* **EXERCISE DIRECTIONS**
Scan the material and copy every line in which "Finsupp" appears.

* **SOURCE DATA**

import Summits.HodgeConjecture.HodgeConjecture.Theorems.SignSymmetricPowersGenPairCentre
import HarnessLib

/-!
# K1-B meridian package, G2 part (d'): the pair centre for the SIGN family
# (route `SignSymmetricPowers`, item stmt-HodgeConjecture-19716; helper for GEN / LINK-G)

Helper file (`--supports stmt-HodgeConjecture-19716`).  Specialisation of
`SignSymmetricPowersGenPairCentre.exists_unique_factor_pair` to the objects of the registered stubs GEN
(`stub_signMeridianGeneration`) and LINK-G (`stub_signConfluenceLinkG`): `n = 3`, the ι-even monomials
`M = {m | m₀ + m₁ even}`, `γ = (−1,−1,1,1,1)`, the exchanged pair of nodes `q = (1,0,1,0,0)`, `q' = (−1,0,1,0,0)` of the
pair-type nodal form `f₃` (`IsNodalFormWithNodes f₃ ![q, q']`), with separating form `(x₀ + x₂)^d` and chart monomial
`x₂^d`; the pencil direction `g` is any `M`-supported degree-`d` form with `g(q) ≠ 0` (then `g(q') = g(q) ≠ 0` by
ι-invariance).

* `exists_unique_factor_signPair` — for `D_M = killHom Disc = w · ∏ⱼ hⱼ^{eⱼ}` (unit `w`, pairwise non-associated
  irreducible `hⱼ`, `eⱼ ≥ 1`), GRANTED F-DISC-1: exactly one `h_{j₀}` vanishes at `coeff_M f₃`, `e_{j₀} = 2`, and
  `Σ_k ∂_k h_{j₀}(coeff_M f₃) · coeff_M(g)_k ≠ 0` (the `Meridian` fields `eval_center`, `eval_center_ne`, `transversal`
  of the pair pencil circle).

Sorry-free; axioms standard; no definition, no named fact.

## References

* [VoisinHodgeII2003] C. Voisin, Hodge Theory and Complex Algebraic Geometry II (CUP 2003), §2.1.1, §2.3.1.
-/

noncomputable section

set_option linter.dupNamespace false

open MvPolynomial
open Literature.AlgebraicGeometry.Motives Literature.AlgebraicGeometry.Motives.UniversalHypersurface
open Literature.AlgebraicGeometry.HodgeTheory
open Summit.HodgeConjecture.HodgeConjecture.Theorems.SignSymmetricPowersGenDiagonalCoeff
open Summit.HodgeConjecture.HodgeConjecture.Theorems.SignSymmetricPowersGenPairCentre

namespace Summit.HodgeConjecture.HodgeConjecture.Theorems.SignSymmetricPowersGenPairCentreSign

/-- **Pair centre, sign family.**  See the module docstring.
[cite: VoisinHodgeII2003, §2.1.1 Lemma 2.7, Cor. 2.8 and pp. 69–70] -/
theorem exists_unique_factor_signPair (hB : discriminant_localBranches_nodal) {d : ℕ} (hd : 1 ≤ d)
    {Disc : MvPolynomial (DegIndex 3 d) ℂ} (hirr : Irreducible Disc)
    (hV : ∀ a : DegIndex 3 d → ℂ, a ∈ singularCoeffs 3 d ↔ MvPolynomial.eval a Disc = 0)
    (hγ : FixesMonomials ℂ 3 d {m : DegIndex 3 d | Even (m.1 0 + m.1 1)}
      (fun i : Fin 5 => if (i : ℕ) < 2 then -1 else 1))
    {m : ℕ} (w : MvPolynomial {m : DegIndex 3 d | Even (m.1 0 + m.1 1)} ℂ) (hw : IsUnit w)
    (h : Fin m → MvPolynomial {m : DegIndex 3 d | Even (m.1 0 + m.1 1)} ℂ) (e : Fin m → ℕ)
    (hirrh : ∀ j, Irreducible (h j)) (hna : ∀ i j, i ≠ j → ¬ Associated (h i) (h j)) (he : ∀ j, 1 ≤ e j)
    (hfac : killHom ℂ 3 d {m : DegIndex 3 d | Even (m.1 0 + m.1 1)} Disc = w * ∏ j, h j ^ e j)
    {f₃ : MvPolynomial (Fin 5) ℂ} (hf₃ : f₃.IsHomogeneous d)
    (hM₃ : IsSupportedOn 3 d {m : DegIndex 3 d | Even (m.1 0 + m.1 1)} f₃)
    (hnod : IsNodalFormWithNodes f₃ ![![1, 0, 1, 0, 0], ![-1, 0, 1, 0, 0]])
    {g : MvPolynomial (Fin 5) ℂ} (hg : g.IsHomogeneous d)
    (hMg : IsSupportedOn 3 d {m : DegIndex 3 d | Even (m.1 0 + m.1 1)} g)
    (hgq : MvPolynomial.eval ![1, 0, 1, 0, 0] g ≠ 0) :
    haveI : Fintype {m : DegIndex 3 d | Even (m.1 0 + m.1 1)} := Subtype.fintype _
    ∃ j₀, MvPolynomial.eval (fun m' : {m : DegIndex 3 d | Even (m.1 0 + m.1 1)} => coeff m'.1.1 f₃) (h j₀) = 0 ∧
      e j₀ = 2 ∧
      (∀ i, i ≠ j₀ →
        MvPolynomial.eval (fun m' : {m : DegIndex 3 d | Even (m.1 0 + m.1 1)} => coeff m'.1.1 f₃) (h i) ≠ 0) ∧
      ∑ k, MvPolynomial.eval (fun m' : {m : DegIndex 3 d | Even (m.1 0 + m.1 1)} => coeff m'.1.1 f₃)
          (pderiv k (h j₀)) * (fun m' : {m : DegIndex 3 d | Even (m.1 0 + m.1 1)} => coeff m'.1.1 g) k ≠ 0 := by
  classical
  set γ : Fin 5 → ℂˣ := fun i : Fin 5 => if (i : ℕ) < 2 then -1 else 1 with hγdef
  -- the exchanged nodes
  have hq' : (fun i => (γ i : ℂ) * (![1, 0, 1, 0, 0] : Fin 5 → ℂ) i) = ![-1, 0, 1, 0, 0] := by
    funext i; fin_cases i <;> simp [hγdef]
  have hq : (fun i => (γ i : ℂ) * (![-1, 0, 1, 0, 0] : Fin 5 → ℂ) i) = ![1, 0, 1, 0, 0] := by
    funext i; fin_cases i <;> simp [hγdef]
  -- the separating form `(x₀ + x₂)^d`
  have hsep : ((X 0 + X 2) ^ d : MvPolynomial (Fin 5) ℂ).IsHomogeneous d := by
    simpa using ((isHomogeneous_X ℂ (0 : Fin 5)).add (isHomogeneous_X ℂ (2 : Fin 5))).pow d
  have hsepq : MvPolynomial.eval (![1, 0, 1, 0, 0] : Fin 5 → ℂ) ((X 0 + X 2) ^ d) ≠ 0 := by
    rw [map_pow, map_add, eval_X, eval_X]
    have h2 : (![1, 0, 1, 0, 0] : Fin 5 → ℂ) 0 + (![1, 0, 1, 0, 0] : Fin 5 → ℂ) 2 = 2 := by
      simp [Matrix.cons_val_zero]; norm_num
    rw [h2]
    exact pow_ne_zero d two_ne_zero
  have hsepq' : MvPolynomial.eval (![-1, 0, 1, 0, 0] : Fin 5 → ℂ) ((X 0 + X 2) ^ d) = 0 := by
    rw [map_pow, map_add, eval_X, eval_X]
    have h2 : (![-1, 0, 1, 0, 0] : Fin 5 → ℂ) 0 + (![-1, 0, 1, 0, 0] : Fin 5 → ℂ) 2 = 0 := by
      simp [Matrix.cons_val_zero]
    rw [h2]
    exact zero_pow (by omega)
  -- the chart monomial `x₂^d ∈ M`
  have hdeg : (Finsupp.single (2 : Fin 5) d).degree = d := by simp
  have hm₀M : (⟨Finsupp.single 2 d, hdeg⟩ : DegIndex 3 d) ∈ {m : DegIndex 3 d | Even (m.1 0 + m.1 1)} := by
    show Even ((Finsupp.single (2 : Fin 5) d) 0 + (Finsupp.single (2 : Fin 5) d) 1)
    simp
  have hm₀ : MvPolynomial.eval (![1, 0, 1, 0, 0] : Fin 5 → ℂ)
      (monomial (⟨⟨Finsupp.single 2 d, hdeg⟩, hm₀M⟩ : {m : DegIndex 3 d | Even (m.1 0 + m.1 1)}).1.1 (1 : ℂ)) ≠ 0 := by
    simp [eval_monomial]
  -- `g(q') = g(q)` by ι-invariance
  have hgq2 : MvPolynomial.eval (![-1, 0, 1, 0, 0] : Fin 5 → ℂ) g ≠ 0 := by
    have hinv : aeval (diagSubstK ℂ 3 γ) g = g := aeval_diagSubstK_of_isSupportedOn hγ hg hMg
    have := eval_aeval_diagSubstK γ g ![1, 0, 1, 0, 0]
    rw [hinv, hq'] at this
    rw [← this]; exact hgq
  exact exists_unique_factor_pair 3 d {m : DegIndex 3 d | Even (m.1 0 + m.1 1)} hB hirr hV hγ w hw h e hirrh hna he
    hfac hf₃ hM₃ hq' hq hnod hsep hsepq hsepq' ⟨⟨Finsupp.single 2 d, hdeg⟩, hm₀M⟩ hm₀ hg hMg hgq hgq2

end Summit.HodgeConjecture.HodgeConjecture.Theorems.SignSymmetricPowersGenPairCentreSign

end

* **TASK ANSWER**
  have hdeg : (Finsupp.single (2 : Fin 5) d).degree = d := by simp
  have hm₀M : (⟨Finsupp.single 2 d, hdeg⟩ : DegIndex 3 d) ∈ {m : DegIndex 3 d | Even (m.1 0 + m.1 1)} := by
    show Even ((Finsupp.single (2 : Fin 5) d) 0 + (Finsupp.single (2 : Fin 5) d) 1)
      (monomial (⟨⟨Finsupp.single 2 d, hdeg⟩, hm₀M⟩ : {m : DegIndex 3 d | Even (m.1 0 + m.1 1)}).1.1 (1 : ℂ)) ≠ 0 := by
    hfac hf₃ hM₃ hq' hq hnod hsep hsepq hsepq' ⟨⟨Finsupp.single 2 d, hdeg⟩, hm₀M⟩ hm₀ hg hMg hgq hgq2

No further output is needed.